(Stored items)
★ ★ ★ ★ ★
/-- Gate ends are `1`-periodic in the parameter. [folklore] -/
theorem gateLo_add_int (k : ℤ) : gateLo D Q (t₀ + k) = gateLo D Q t₀ + k := by
  have key : {θ | θ ≤ t₀ + k ∧ θ ∉ gateParams D Q} = (fun θ : ℝ => θ + k) '' {θ | θ ≤ t₀ ∧ θ ∉ gateParams D Q} := by
    ext θ
    simp only [mem_setOf_eq, mem_image]
    constructor
    · intro h
      refine ⟨θ - k, ⟨by linarith [h.1], fun hm => h.2 ?_⟩, by ring⟩
      have := (gateParams_add_int (t := θ - k) k).2 hm
      rwa [sub_add_cancel] at this
    · rintro ⟨θ', ⟨h1, h2'⟩, rfl⟩
      exact ⟨by linarith, fun hm => h2' ((gateParams_add_int k).1 hm)⟩
  rw [gateLo, key, gateLo]
  have hmono : Monotone fun θ : ℝ => θ + k := fun a b hab => by linarith
  rw [(hmono.map_csSup_of_continuousAt (continuous_add_const _).continuousAt
    (loSet_nonempty h2 t₀) (loSet_bddAbove t₀))]

/-- The upper gate end is `1`-periodic in the parameter. [folklore] -/
theorem gateHi_add_int (k : ℤ) : gateHi D Q (t₀ + k) = gateHi D Q t₀ + k := by
  have key : {θ | t₀ + k ≤ θ ∧ θ ∉ gateParams D Q} = (fun θ : ℝ => θ + k) '' {θ | t₀ ≤ θ ∧ θ ∉ gateParams D Q} := by
    ext θ
    simp only [mem_setOf_eq, mem_image]
    constructor
    · intro h
      refine ⟨θ - k, ⟨by linarith [h.1], fun hm => h.2 ?_⟩, by ring⟩
      have := (gateParams_add_int (t := θ - k) k).2 hm
      rwa [sub_add_cancel] at this
    · rintro ⟨θ', ⟨h1, h2'⟩, rfl⟩
      exact ⟨by linarith, fun hm => h2' ((gateParams_add_int k).1 hm)⟩
  rw [gateHi, key, gateHi]
  have hmono : Monotone fun θ : ℝ => θ + k := fun a b hab => by linarith
  rw [(hmono.map_csInf_of_continuousAt (continuous_add_const _).continuousAt
    (hiSet_nonempty h2 t₀) (hiSet_bddBelow t₀))]

end

end Gates

/-! ### The gate arc is a cross-cut -/

section Arc
variable (D Q)

/-- The (open) **gate** of `D` on `∂Q` through the parameter `t₀`. [folklore] -/
def gate (t₀ : ℝ) : Set ℂ := Q.boundary '' Ioo (gateLo D Q t₀) (gateHi D Q t₀)

/-- The closed **gate arc**: the gate together with its two end-points. [folklore] -/
def gateArc (t₀ : ℝ) : Set ℂ := Q.boundary '' Icc (gateLo D Q t₀) (gateHi D Q t₀)

variable {D Q}

/-- A gate lies in `D`. [folklore] -/
theorem gate_subset_carrier (t₀ : ℝ) : gate D Q t₀ ⊆ D.carrier := by
  rintro _ ⟨θ, hθ, rfl⟩; exact mem_of_mem_Ioo_gate hθ

/-- The gate lies in the gate arc. [folklore] -/
theorem gate_subset_gateArc (t₀ : ℝ) : gate D Q t₀ ⊆ gateArc D Q t₀ :=
  image_mono Ioo_subset_Icc_self

/-- The gate arc lies on the loop. [folklore] -/
theorem gateArc_subset_range (t₀ : ℝ) : gateArc D Q t₀ ⊆ range Q.boundary :=
  image_subset_range _ _

/-- A gate lies on the loop `∂Q`. [folklore] -/
theorem gate_subset_frontier (t₀ : ℝ) : gate D Q t₀ ⊆ frontier Q.carrier := by
  rw [← Q.range_boundary]; exact (gate_subset_gateArc t₀).trans (gateArc_subset_range t₀)

variable (h2 : TwoOff D Q) {t₀ : ℝ}
include h2

/-- A point of `D` on the loop lies in its own gate. [folklore] -/
theorem boundary_mem_gate (ht₀ : t₀ ∈ gateParams D Q) : Q.boundary t₀ ∈ gate D Q t₀ :=
  ⟨t₀, ⟨gateLo_lt h2 ht₀, lt_gateHi h2 ht₀⟩, rfl⟩

/-- The loop is injective on the closed gate interval. [folklore] -/
theorem injOn_boundary_gate (t₀ : ℝ) : InjOn Q.boundary (Icc (gateLo D Q t₀) (gateHi D Q t₀)) := by
  have h1 := gateHi_sub_gateLo_lt_one h2 (t₀ := t₀)
  refine (Q.injOn_boundary_Ico (gateLo D Q t₀)).mono fun θ hθ => ?_
  exact ⟨hθ.1, by linarith [hθ.2]⟩

/-- The two ends of a gate are distinct points. [folklore] -/
theorem boundary_gateLo_ne_gateHi (ht₀ : t₀ ∈ gateParams D Q) :
    Q.boundary (gateLo D Q t₀) ≠ Q.boundary (gateHi D Q t₀) := by
  intro h
  have hlt : gateLo D Q t₀ < gateHi D Q t₀ := (gateLo_lt h2 ht₀).trans (lt_gateHi h2 ht₀)
  have := injOn_boundary_gate h2 t₀ (left_mem_Icc.2 hlt.le) (right_mem_Icc.2 hlt.le) h
  exact hlt.ne this

/-- **The gate arc is a simple arc** from `Q.boundary gateLo` to `Q.boundary gateHi`. [folklore] -/
theorem isSimpleArc_gateArc (ht₀ : t₀ ∈ gateParams D Q) :
    IsSimpleArc (gateArc D Q t₀) (Q.boundary (gateLo D Q t₀)) (Q.boundary (gateHi D Q t₀)) := by
  set lo := gateLo D Q t₀
  set hi := gateHi D Q t₀
  have hlt : lo < hi := (gateLo_lt h2 ht₀).trans (lt_gateHi h2 ht₀)
  set a : ℝ → ℝ := fun u => lo + u * (hi - lo) with ha
  have hac : Continuous a := by fun_prop
  have ha_maps : ∀ u ∈ Icc (0 : ℝ) 1, a u ∈ Icc lo hi := fun u hu =>
    ⟨by simp only [ha]; nlinarith [hu.1], by simp only [ha]; nlinarith [hu.2]⟩
  have ha_img : a '' Icc 0 1 = Icc lo hi := by
    apply Subset.antisymm
    · rintro _ ⟨u, hu, rfl⟩; exact ha_maps u hu
    · intro θ hθ
      refine ⟨(θ - lo) / (hi - lo), ⟨div_nonneg (by linarith [hθ.1]) (by linarith),
        (div_le_one (by linarith)).2 (by linarith [hθ.2])⟩, ?_⟩
      show lo + (θ - lo) / (hi - lo) * (hi - lo) = θ
      rw [div_mul_cancel₀ _ (by linarith : hi - lo ≠ 0)]; ring
  refine ⟨fun u => Q.boundary (a u), (Q.continuous_boundary.comp hac).continuousOn, ?_, ?_, ?_, ?_⟩
  · intro u hu v hv huv
    have h1 := injOn_boundary_gate h2 t₀ (ha_maps u hu) (ha_maps v hv) huv
    simp only [ha] at h1
    have h2' : (u - v) * (hi - lo) = 0 := by linarith
    rcases mul_eq_zero.1 h2' with h | h
    · linarith
    · exact absurd h (by linarith)
  · rw [show (fun u => Q.boundary (a u)) = Q.boundary ∘ a from rfl, image_comp, ha_img]; rfl
  · show Q.boundary (a 0) = _; simp [ha, lo]
  · show Q.boundary (a 1) = _; simp [ha, hi]
import Summits.KontsevichZagierPeriods.KontsevichZagierPeriods.Theorems.RootDecompZetaThreeFrontierWordMatchPreludeP4

/-! # `RootDecompZetaThreeFrontierWordMatchPreludeP5` — part 5/5 of the mechanical ≤360-line split of `MatchPrelude.stripped.lean`
(split by the decomp-kz census seat for landing; mathematics unchanged; part 5 continues part 4). -/

noncomputable section
set_option linter.dupNamespace false

noncomputable section
set_option linter.dupNamespace false
open Set MeasureTheory MvPolynomial
open Literature.NumberTheory.Transcendental
open Summit.KontsevichZagierPeriods.KontsevichZagierPeriods.Theorems.RootDecompZetaThreeFrontierWordMoves (mem_simplex_three_iff)

namespace Summit.KontsevichZagierPeriods.KontsevichZagierPeriods.Cruxes.GZNormalFormWThree.GZLadder
open Summit.KontsevichZagierPeriods.RootDecompZetaThreeFrontier

/-- the LOW-POLE LAYER `L₃` (`RUNG3.md` §2): reduced data with `α, β₁, γ₁ ≤ 1`, `β₀ + β₁ + α ≤ 2`, `γ₂ + γ₁ + α ≤ 2`
(contains the word `[k3 q] = [Δ₃, q/(t₀t₁(1-t₂))]`, the diagonal-pole class `q/((t₀-t₂)t₁(1-t₂))`, `q/(t₁(t₀-t₂))`, …). -/
def IsLayerThree (r : KZ.IntegralRep 3) : Prop :=
  r.domain = simplex 3 ∧ ∃ (p : MvPolynomial (Fin 3) ℚ) (β₀ β₁ γ₁ γ₂ α : ℕ),
    α ≤ 1 ∧ β₁ ≤ 1 ∧ γ₁ ≤ 1 ∧ β₀ + β₁ + α ≤ 2 ∧ γ₂ + γ₁ + α ≤ 2 ∧
    EqOn r.integrand (fun t => MvPolynomial.aeval t p /
      (t 0 ^ β₀ * t 1 ^ β₁ * (1 - t 1) ^ γ₁ * (1 - t 2) ^ γ₂ * (t 0 - t 2) ^ α)) r.domain

/-- the layer classes, as a generating set -/
def layerThree : Set KZ.FormalRep := {x | ∃ s : KZ.IntegralRep 3, IsLayerThree s ∧ x = KZ.of s}

/-- **every admissible layer pattern carries an honest layer rep**: `WordLayer.layerRep P …` IS a layer datum -/
theorem isLayerThree_layerRep (P : MvPolynomial (Fin 3) ℚ) {β₀ β₁ γ₁ γ₂ α : ℕ} (hα : α ≤ 1) (hβ : β₁ ≤ 1) (hγ : γ₁ ≤ 1)
    (h0 : β₀ + β₁ + α ≤ 2) (h1 : γ₂ + γ₁ + α ≤ 2) : IsLayerThree (WordLayer.layerRep P hα hβ hγ h0 h1) :=
  ⟨rfl, P, β₀, β₁, γ₁, γ₂, α, hα, hβ, hγ, h0, h1, fun _ _ => rfl⟩

/-- … so its class is a layer generator -/
theorem of_layerRep_mem (P : MvPolynomial (Fin 3) ℚ) {β₀ β₁ γ₁ γ₂ α : ℕ} (hα : α ≤ 1) (hβ : β₁ ≤ 1) (hγ : γ₁ ≤ 1)
    (h0 : β₀ + β₁ + α ≤ 2) (h1 : γ₂ + γ₁ + α ≤ 2) : KZ.of (WordLayer.layerRep P hα hβ hγ h0 h1) ∈ layerThree :=
  ⟨WordLayer.layerRep P hα hβ hγ h0 h1, isLayerThree_layerRep P hα hβ hγ h0 h1, rfl⟩

/-- the integrand of the layer rep, for rewriting (`WordLayer.layerF P β₀ β₁ γ₁ γ₂ α t = P(t)/den(t)`) -/
theorem layerRep_integrand_apply (P : MvPolynomial (Fin 3) ℚ) {β₀ β₁ γ₁ γ₂ α : ℕ} (hα : α ≤ 1) (hβ : β₁ ≤ 1) (hγ : γ₁ ≤ 1)
    (h0 : β₀ + β₁ + α ≤ 2) (h1 : γ₂ + γ₁ + α ≤ 2) (t : Fin 3 → ℝ) :
    (WordLayer.layerRep P hα hβ hγ h0 h1).integrand t =
      MvPolynomial.aeval t P / (t 0 ^ β₀ * t 1 ^ β₁ * (1 - t 1) ^ γ₁ * (1 - t 2) ^ γ₂ * (t 0 - t 2) ^ α) := rfl

end Summit.KontsevichZagierPeriods.KontsevichZagierPeriods.Cruxes.GZNormalFormWThree.GZLadder

/-! # §27  THE ANALYTIC HALF OF MATCH (decomp-kz lens-1 gen 11, fourth addendum): every ordered reduced datum is, on `Δ₃`,
a finite `ℚ`-combination of ADMISSIBLE GAP CLASSES, each of which is the integrand of an honest `KZ.IntegralRep 3`
(`WordLayer.gapRep`, §26).  What remains of MATCH (`stub_three_match`) after this file is PURE MOVE CALCULUS:
(M0-moves) additivity/scaling in `KZ.relations` to pass from the integrand identity to `KZ.of r ≡ Σ c_κ • KZ.of (gapRep κ)`, and
(M2–M4) the IBP/Newton–Leibniz steps lowering each admissible gap class into `layerThree ∪ gzLETwo` (NODE.md MATCH BLUEPRINT). -/

namespace Summit.KontsevichZagierPeriods.KontsevichZagierPeriods.Cruxes.GZNormalFormWThree.GZLadder

open Set MeasureTheory Literature.NumberTheory.Transcendental
open Summit.KontsevichZagierPeriods.RootDecompZetaThreeFrontier

/-- Auxiliary step `aeval_gaps_eq_sum`. [bookkeeping] -/
theorem aeval_gaps_eq_sum (H : MvPolynomial (Fin 4) ℚ) (t : Fin 3 → ℝ) :
    MvPolynomial.aeval (WordLayer.gaps t) H = ∑ κ ∈ H.support, ((MvPolynomial.coeff κ H : ℚ) : ℝ) *
      ((1 - t 0) ^ κ 0 * (t 0 - t 1) ^ κ 1 * (t 1 - t 2) ^ κ 2 * t 2 ^ κ 3) := by
  rw [MvPolynomial.aeval_def, MvPolynomial.eval₂_eq']
  refine Finset.sum_congr rfl fun κ _ => ?_
  simp [Fin.prod_univ_four, eq_ratCast]

/-- **THE ANALYTIC HALF OF MATCH.**  For an ordered reduced datum `r` (`IsReducedOrdThree r`, the output of the PROVED
`stub_three_orders`): `r.domain = Δ₃` and on it `r.integrand = Σ_{κ ∈ supp H} (coeff κ H) · gapF κ β₀ β₁ γ₁ γ₂ α` with EVERY `κ`
satisfying the five order conditions — so every summand is the integrand of the honest representation `WordLayer.gapRep κ …`
(`gapRep_domain/…_integrand`, §26) on the same domain. -/
theorem integrand_eq_sum_gapF (r : KZ.IntegralRep 3) (h : IsReducedOrdThree r) :
    ∃ (β₀ β₁ γ₁ γ₂ α : ℕ) (H : MvPolynomial (Fin 4) ℚ),
      (∀ κ ∈ H.support, β₀ + β₁ + α ≤ κ 1 + κ 2 + κ 3 + 2 ∧ β₁ ≤ κ 2 + κ 3 + 1 ∧ α ≤ κ 1 + κ 2 + 1 ∧
        γ₁ ≤ κ 0 + κ 1 + 1 ∧ γ₂ + γ₁ + α ≤ κ 0 + κ 1 + κ 2 + 2) ∧
      r.domain = simplex 3 ∧
      EqOn r.integrand
        (fun t => ∑ κ ∈ H.support, ((MvPolynomial.coeff κ H : ℚ) : ℝ) * WordLayer.gapF κ β₀ β₁ γ₁ γ₂ α t) r.domain := by
  obtain ⟨β₀, β₁, γ₁, γ₂, α, N, H, _hH, hκ, hd, hi⟩ := gapForm_of_isReducedOrdThree r h
  refine ⟨β₀, β₁, γ₁, γ₂, α, H, hκ, hd, fun t ht => ?_⟩
  rw [hi ht]
  simp only [aeval_gaps_eq_sum, Finset.sum_div, WordLayer.gapF, mul_div_assoc]

/-- the summands of `integrand_eq_sum_gapF` are honest representations on `Δ₃ = simplex 3` (pointer to §26 `WordLayer.gapRep`) -/
theorem gapRep_spec (κ : Fin 4 → ℕ) {β₀ β₁ γ₁ γ₂ α : ℕ} (hV0 : β₀ + β₁ + α ≤ κ 1 + κ 2 + κ 3 + 2)
    (hE1 : β₁ ≤ κ 2 + κ 3 + 1) (hEd : α ≤ κ 1 + κ 2 + 1) (hE2 : γ₁ ≤ κ 0 + κ 1 + 1)
    (hV1 : γ₂ + γ₁ + α ≤ κ 0 + κ 1 + κ 2 + 2) :
    (WordLayer.gapRep κ hV0 hE1 hEd hE2 hV1).domain = simplex 3 ∧
      (WordLayer.gapRep κ hV0 hE1 hEd hE2 hV1).integrand = WordLayer.gapF κ β₀ β₁ γ₁ γ₂ α := ⟨rfl, rfl⟩

/-- packaged: an ordered reduced datum agrees on `Δ₃` with a finite `ℚ`-combination of integrands of honest gap representations -/
theorem reducedOrd_sum_of_gapReps (r : KZ.IntegralRep 3) (h : IsReducedOrdThree r) :
    ∃ (n : ℕ) (c : Fin n → ℚ) (s : Fin n → KZ.IntegralRep 3),
      (∀ i, (s i).domain = simplex 3 ∧ ∃ (κ : Fin 4 → ℕ) (β₀ β₁ γ₁ γ₂ α : ℕ),
        (β₀ + β₁ + α ≤ κ 1 + κ 2 + κ 3 + 2 ∧ β₁ ≤ κ 2 + κ 3 + 1 ∧ α ≤ κ 1 + κ 2 + 1 ∧
          γ₁ ≤ κ 0 + κ 1 + 1 ∧ γ₂ + γ₁ + α ≤ κ 0 + κ 1 + κ 2 + 2) ∧
        (s i).integrand = WordLayer.gapF κ β₀ β₁ γ₁ γ₂ α) ∧
      r.domain = simplex 3 ∧
      EqOn r.integrand (fun t => ∑ i, ((c i : ℚ) : ℝ) * (s i).integrand t) r.domain := by
  obtain ⟨β₀, β₁, γ₁, γ₂, α, H, hκ, hd, hi⟩ := integrand_eq_sum_gapF r h
  classical
  set n := H.support.card
  let e : Fin n ≃ H.support := (H.support.equivFin).symm
  refine ⟨n, fun i => MvPolynomial.coeff (e i).1 H, fun i => WordLayer.gapRep (e i).1 (hκ _ (e i).2).1 (hκ _ (e i).2).2.1
    (hκ _ (e i).2).2.2.1 (hκ _ (e i).2).2.2.2.1 (hκ _ (e i).2).2.2.2.2, fun i => ⟨rfl, (e i).1, β₀, β₁, γ₁, γ₂, α,
    hκ _ (e i).2, rfl⟩, hd, fun t ht => ?_⟩
  rw [hi ht]
  show ∑ κ ∈ H.support, ((MvPolynomial.coeff κ H : ℚ) : ℝ) * WordLayer.gapF κ β₀ β₁ γ₁ γ₂ α t =
    ∑ i : Fin n, ((MvPolynomial.coeff (e i).1 H : ℚ) : ℝ) * WordLayer.gapF (e i).1 β₀ β₁ γ₁ γ₂ α t
  rw [← Finset.sum_coe_sort H.support]
  exact (Fintype.sum_equiv e _ _ fun i => rfl).symm

end Summit.KontsevichZagierPeriods.KontsevichZagierPeriods.Cruxes.GZNormalFormWThree.GZLadder

end
end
★ ★ ★ ★ ★
**Exercise**
Where a line in the entries holds "lies", copy that line.

**Solution to this problem**
/-- A gate lies in `D`. [folklore] -/
/-- The gate lies in the gate arc. [folklore] -/
/-- The gate arc lies on the loop. [folklore] -/
/-- A gate lies on the loop `∂Q`. [folklore] -/
/-- A point of `D` on the loop lies in its own gate. [folklore] -/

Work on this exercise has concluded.